■ THE TASK ■
Please set down exactly the lines of the listing below from the line containing "W = ∅ := Finset.card_eq_zero.1 (by omega)" through the line containing "have hcard : C.card", both lines included, leaving out all other lines.

■ EXERCISE INPUTS ■

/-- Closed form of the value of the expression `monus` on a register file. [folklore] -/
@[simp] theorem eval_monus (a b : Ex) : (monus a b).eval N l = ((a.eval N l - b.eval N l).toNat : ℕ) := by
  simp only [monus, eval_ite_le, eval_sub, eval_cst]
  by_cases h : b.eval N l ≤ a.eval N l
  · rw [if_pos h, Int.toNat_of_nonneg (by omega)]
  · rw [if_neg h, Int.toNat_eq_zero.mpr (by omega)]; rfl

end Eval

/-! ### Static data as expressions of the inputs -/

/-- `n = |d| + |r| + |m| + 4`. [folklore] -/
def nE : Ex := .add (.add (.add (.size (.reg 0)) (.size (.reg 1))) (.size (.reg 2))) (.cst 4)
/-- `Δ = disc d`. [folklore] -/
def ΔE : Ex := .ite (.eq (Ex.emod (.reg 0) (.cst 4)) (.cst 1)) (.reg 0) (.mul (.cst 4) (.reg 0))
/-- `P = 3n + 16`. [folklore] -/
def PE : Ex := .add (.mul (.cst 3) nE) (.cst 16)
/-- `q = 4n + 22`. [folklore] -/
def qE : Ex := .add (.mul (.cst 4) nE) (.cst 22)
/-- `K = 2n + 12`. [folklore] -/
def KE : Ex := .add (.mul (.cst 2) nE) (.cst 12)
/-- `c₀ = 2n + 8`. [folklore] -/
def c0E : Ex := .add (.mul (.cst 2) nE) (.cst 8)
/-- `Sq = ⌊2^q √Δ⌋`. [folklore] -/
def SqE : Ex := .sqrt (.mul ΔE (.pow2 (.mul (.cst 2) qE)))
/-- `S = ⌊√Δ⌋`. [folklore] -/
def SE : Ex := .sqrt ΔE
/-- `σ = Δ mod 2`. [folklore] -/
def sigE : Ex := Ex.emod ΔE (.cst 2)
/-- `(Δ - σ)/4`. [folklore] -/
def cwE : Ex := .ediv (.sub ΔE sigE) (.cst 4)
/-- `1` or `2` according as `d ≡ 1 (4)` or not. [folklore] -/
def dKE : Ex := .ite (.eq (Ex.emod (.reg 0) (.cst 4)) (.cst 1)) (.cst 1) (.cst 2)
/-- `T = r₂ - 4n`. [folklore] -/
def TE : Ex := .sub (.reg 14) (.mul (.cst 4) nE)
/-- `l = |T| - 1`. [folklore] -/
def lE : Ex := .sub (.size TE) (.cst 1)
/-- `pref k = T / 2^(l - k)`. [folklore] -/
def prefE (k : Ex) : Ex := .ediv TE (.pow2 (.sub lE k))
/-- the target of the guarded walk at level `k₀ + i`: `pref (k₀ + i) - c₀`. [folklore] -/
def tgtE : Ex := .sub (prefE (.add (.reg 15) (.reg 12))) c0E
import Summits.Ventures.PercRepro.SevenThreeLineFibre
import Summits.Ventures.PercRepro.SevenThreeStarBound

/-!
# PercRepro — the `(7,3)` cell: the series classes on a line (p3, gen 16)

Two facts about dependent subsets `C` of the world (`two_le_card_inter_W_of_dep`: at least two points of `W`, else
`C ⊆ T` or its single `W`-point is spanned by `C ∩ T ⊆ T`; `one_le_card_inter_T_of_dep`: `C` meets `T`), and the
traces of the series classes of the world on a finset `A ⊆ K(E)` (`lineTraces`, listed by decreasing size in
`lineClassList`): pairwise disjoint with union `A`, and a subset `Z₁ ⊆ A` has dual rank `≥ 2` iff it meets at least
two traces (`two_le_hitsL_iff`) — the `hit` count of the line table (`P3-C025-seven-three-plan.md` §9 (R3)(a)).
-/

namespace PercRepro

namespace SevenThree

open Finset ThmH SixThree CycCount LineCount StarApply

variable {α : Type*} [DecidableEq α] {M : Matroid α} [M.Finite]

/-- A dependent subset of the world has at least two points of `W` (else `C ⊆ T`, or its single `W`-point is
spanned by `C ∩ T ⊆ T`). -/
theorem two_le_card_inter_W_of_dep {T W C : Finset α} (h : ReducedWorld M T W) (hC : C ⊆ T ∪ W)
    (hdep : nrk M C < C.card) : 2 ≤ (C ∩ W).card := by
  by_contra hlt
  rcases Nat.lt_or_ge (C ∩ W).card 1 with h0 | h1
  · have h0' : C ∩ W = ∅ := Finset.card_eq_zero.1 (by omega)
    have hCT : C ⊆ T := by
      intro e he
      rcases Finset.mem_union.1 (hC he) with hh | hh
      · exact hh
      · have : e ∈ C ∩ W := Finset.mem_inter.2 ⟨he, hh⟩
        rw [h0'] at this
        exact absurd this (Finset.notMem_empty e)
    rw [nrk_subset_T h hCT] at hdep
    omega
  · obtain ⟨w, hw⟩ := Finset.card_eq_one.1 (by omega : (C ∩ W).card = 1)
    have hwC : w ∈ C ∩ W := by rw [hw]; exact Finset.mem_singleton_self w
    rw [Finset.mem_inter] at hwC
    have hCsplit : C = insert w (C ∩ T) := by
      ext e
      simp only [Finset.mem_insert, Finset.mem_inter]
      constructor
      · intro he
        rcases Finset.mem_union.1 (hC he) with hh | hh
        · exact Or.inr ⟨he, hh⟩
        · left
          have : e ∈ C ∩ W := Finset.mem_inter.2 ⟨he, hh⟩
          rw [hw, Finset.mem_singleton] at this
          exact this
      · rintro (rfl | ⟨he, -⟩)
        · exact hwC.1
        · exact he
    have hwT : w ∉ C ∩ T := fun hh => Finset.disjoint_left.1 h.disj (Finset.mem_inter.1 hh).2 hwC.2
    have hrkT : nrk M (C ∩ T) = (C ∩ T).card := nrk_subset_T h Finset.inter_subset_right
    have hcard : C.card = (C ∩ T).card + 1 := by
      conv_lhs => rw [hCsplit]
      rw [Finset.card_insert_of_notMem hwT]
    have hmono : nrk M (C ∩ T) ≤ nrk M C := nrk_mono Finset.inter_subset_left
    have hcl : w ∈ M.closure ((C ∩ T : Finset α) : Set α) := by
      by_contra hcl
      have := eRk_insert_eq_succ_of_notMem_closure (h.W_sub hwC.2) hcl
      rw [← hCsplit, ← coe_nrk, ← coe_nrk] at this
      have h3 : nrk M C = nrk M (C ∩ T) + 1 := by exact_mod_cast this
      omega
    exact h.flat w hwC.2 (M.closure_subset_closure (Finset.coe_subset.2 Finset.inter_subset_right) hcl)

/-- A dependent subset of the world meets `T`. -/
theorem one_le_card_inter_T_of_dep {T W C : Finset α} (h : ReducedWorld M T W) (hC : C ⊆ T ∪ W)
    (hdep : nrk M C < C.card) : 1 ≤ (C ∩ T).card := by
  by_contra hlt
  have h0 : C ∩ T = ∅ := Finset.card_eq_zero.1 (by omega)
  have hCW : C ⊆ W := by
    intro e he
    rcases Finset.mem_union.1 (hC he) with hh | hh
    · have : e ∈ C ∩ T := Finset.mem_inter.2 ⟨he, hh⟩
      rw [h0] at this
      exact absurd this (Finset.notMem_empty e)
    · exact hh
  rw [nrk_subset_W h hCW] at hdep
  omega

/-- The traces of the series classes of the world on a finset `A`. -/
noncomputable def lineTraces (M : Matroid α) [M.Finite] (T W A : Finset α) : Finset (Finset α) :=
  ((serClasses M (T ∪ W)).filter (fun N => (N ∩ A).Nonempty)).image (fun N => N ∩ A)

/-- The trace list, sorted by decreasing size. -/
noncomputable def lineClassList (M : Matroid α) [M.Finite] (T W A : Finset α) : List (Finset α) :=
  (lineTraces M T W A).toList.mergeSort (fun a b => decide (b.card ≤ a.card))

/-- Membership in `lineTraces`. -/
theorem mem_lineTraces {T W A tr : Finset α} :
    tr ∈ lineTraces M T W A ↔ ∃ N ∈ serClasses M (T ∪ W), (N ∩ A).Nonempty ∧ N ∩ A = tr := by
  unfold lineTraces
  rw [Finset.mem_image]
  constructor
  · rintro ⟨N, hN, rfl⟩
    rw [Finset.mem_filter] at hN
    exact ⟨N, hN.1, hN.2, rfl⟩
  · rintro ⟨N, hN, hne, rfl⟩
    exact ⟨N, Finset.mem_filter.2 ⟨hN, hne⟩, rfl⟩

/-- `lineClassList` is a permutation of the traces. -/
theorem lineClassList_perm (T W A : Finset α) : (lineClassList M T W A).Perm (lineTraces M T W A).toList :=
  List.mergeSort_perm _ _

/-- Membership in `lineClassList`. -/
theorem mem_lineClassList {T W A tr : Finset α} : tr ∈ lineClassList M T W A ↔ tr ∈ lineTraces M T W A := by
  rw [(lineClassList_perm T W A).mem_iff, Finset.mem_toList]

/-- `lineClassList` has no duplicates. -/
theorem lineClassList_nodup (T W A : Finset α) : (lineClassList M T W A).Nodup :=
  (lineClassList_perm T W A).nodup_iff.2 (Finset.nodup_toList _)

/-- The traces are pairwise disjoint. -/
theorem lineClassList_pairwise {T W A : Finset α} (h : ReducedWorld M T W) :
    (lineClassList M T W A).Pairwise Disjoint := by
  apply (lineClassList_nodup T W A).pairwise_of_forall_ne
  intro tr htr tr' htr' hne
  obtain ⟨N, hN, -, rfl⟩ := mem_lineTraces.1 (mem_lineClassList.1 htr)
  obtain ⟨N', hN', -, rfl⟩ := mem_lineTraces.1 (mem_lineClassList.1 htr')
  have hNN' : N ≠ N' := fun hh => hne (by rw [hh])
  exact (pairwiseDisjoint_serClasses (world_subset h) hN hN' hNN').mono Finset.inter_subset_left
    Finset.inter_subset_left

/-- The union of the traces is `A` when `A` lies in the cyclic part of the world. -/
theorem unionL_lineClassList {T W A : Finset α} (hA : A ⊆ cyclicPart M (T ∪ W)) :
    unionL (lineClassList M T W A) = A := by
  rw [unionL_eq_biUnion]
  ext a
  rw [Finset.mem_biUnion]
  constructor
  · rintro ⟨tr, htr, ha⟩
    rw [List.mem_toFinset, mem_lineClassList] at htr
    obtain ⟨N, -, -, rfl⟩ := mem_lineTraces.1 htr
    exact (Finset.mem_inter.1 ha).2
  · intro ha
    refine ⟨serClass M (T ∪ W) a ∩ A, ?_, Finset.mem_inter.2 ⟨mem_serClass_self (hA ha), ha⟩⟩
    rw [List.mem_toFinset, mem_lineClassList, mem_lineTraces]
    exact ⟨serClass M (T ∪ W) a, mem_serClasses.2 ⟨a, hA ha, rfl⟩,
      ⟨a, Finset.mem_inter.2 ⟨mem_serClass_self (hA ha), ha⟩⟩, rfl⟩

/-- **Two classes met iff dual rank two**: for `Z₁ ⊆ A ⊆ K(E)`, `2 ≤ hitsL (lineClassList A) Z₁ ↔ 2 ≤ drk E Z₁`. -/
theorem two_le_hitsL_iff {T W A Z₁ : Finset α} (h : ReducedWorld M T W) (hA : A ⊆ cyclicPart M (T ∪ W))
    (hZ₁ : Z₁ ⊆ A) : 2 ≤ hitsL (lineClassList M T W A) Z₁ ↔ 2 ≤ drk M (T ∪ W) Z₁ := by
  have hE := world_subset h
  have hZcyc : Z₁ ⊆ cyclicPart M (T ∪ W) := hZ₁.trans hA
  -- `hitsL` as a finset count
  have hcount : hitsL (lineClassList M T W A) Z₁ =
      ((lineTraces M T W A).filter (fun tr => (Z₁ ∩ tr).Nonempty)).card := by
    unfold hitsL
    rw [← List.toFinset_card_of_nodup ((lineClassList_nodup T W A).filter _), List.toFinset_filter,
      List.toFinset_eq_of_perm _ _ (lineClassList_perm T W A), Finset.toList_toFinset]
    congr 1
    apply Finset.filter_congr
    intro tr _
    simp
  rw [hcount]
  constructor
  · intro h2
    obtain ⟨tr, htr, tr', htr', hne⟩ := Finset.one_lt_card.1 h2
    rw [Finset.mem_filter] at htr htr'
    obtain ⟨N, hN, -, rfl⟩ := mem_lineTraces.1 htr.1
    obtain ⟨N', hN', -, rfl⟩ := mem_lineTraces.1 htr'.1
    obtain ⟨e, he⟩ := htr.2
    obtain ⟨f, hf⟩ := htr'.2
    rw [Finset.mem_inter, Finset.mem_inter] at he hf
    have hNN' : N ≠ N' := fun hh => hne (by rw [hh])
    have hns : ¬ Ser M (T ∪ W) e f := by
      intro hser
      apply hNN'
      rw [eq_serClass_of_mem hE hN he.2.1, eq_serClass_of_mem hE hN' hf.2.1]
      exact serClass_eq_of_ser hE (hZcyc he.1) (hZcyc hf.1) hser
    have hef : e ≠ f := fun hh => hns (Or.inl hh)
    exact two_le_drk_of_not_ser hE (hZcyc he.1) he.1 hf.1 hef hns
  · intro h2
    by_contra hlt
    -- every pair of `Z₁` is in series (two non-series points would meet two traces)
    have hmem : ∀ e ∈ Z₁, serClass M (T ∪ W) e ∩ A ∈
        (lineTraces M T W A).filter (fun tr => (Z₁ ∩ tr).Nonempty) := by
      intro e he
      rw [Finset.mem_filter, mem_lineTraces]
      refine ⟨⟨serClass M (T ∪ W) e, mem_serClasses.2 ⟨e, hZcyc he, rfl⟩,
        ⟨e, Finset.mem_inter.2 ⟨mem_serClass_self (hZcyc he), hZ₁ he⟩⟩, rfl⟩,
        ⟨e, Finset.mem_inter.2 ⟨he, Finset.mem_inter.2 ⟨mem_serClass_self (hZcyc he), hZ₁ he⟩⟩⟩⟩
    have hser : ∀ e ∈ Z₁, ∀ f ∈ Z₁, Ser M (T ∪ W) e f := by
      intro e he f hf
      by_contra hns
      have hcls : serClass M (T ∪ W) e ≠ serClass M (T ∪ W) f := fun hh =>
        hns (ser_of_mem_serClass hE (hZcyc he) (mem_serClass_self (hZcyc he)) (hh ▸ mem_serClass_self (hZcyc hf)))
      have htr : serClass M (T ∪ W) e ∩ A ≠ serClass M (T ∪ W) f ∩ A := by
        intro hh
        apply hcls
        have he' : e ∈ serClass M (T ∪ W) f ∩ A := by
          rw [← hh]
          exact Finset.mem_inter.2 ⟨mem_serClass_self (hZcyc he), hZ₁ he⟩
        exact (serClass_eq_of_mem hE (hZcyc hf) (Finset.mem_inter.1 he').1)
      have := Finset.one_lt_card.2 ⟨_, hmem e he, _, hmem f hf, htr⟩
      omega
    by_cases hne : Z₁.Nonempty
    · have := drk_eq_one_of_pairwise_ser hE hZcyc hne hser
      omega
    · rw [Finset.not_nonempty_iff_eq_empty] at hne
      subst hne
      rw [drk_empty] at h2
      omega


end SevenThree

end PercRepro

■ RESULT OF THIS TASK ■
  · have h0' : C ∩ W = ∅ := Finset.card_eq_zero.1 (by omega)
    have hCT : C ⊆ T := by
      intro e he
      rcases Finset.mem_union.1 (hC he) with hh | hh
      · exact hh
      · have : e ∈ C ∩ W := Finset.mem_inter.2 ⟨he, hh⟩
        rw [h0'] at this
        exact absurd this (Finset.notMem_empty e)
    rw [nrk_subset_T h hCT] at hdep
    omega
  · obtain ⟨w, hw⟩ := Finset.card_eq_one.1 (by omega : (C ∩ W).card = 1)
    have hwC : w ∈ C ∩ W := by rw [hw]; exact Finset.mem_singleton_self w
    rw [Finset.mem_inter] at hwC
    have hCsplit : C = insert w (C ∩ T) := by
      ext e
      simp only [Finset.mem_insert, Finset.mem_inter]
      constructor
      · intro he
        rcases Finset.mem_union.1 (hC he) with hh | hh
        · exact Or.inr ⟨he, hh⟩
        · left
          have : e ∈ C ∩ W := Finset.mem_inter.2 ⟨he, hh⟩
          rw [hw, Finset.mem_singleton] at this
          exact this
      · rintro (rfl | ⟨he, -⟩)
        · exact hwC.1
        · exact he
    have hwT : w ∉ C ∩ T := fun hh => Finset.disjoint_left.1 h.disj (Finset.mem_inter.1 hh).2 hwC.2
    have hrkT : nrk M (C ∩ T) = (C ∩ T).card := nrk_subset_T h Finset.inter_subset_right
    have hcard : C.card = (C ∩ T).card + 1 := by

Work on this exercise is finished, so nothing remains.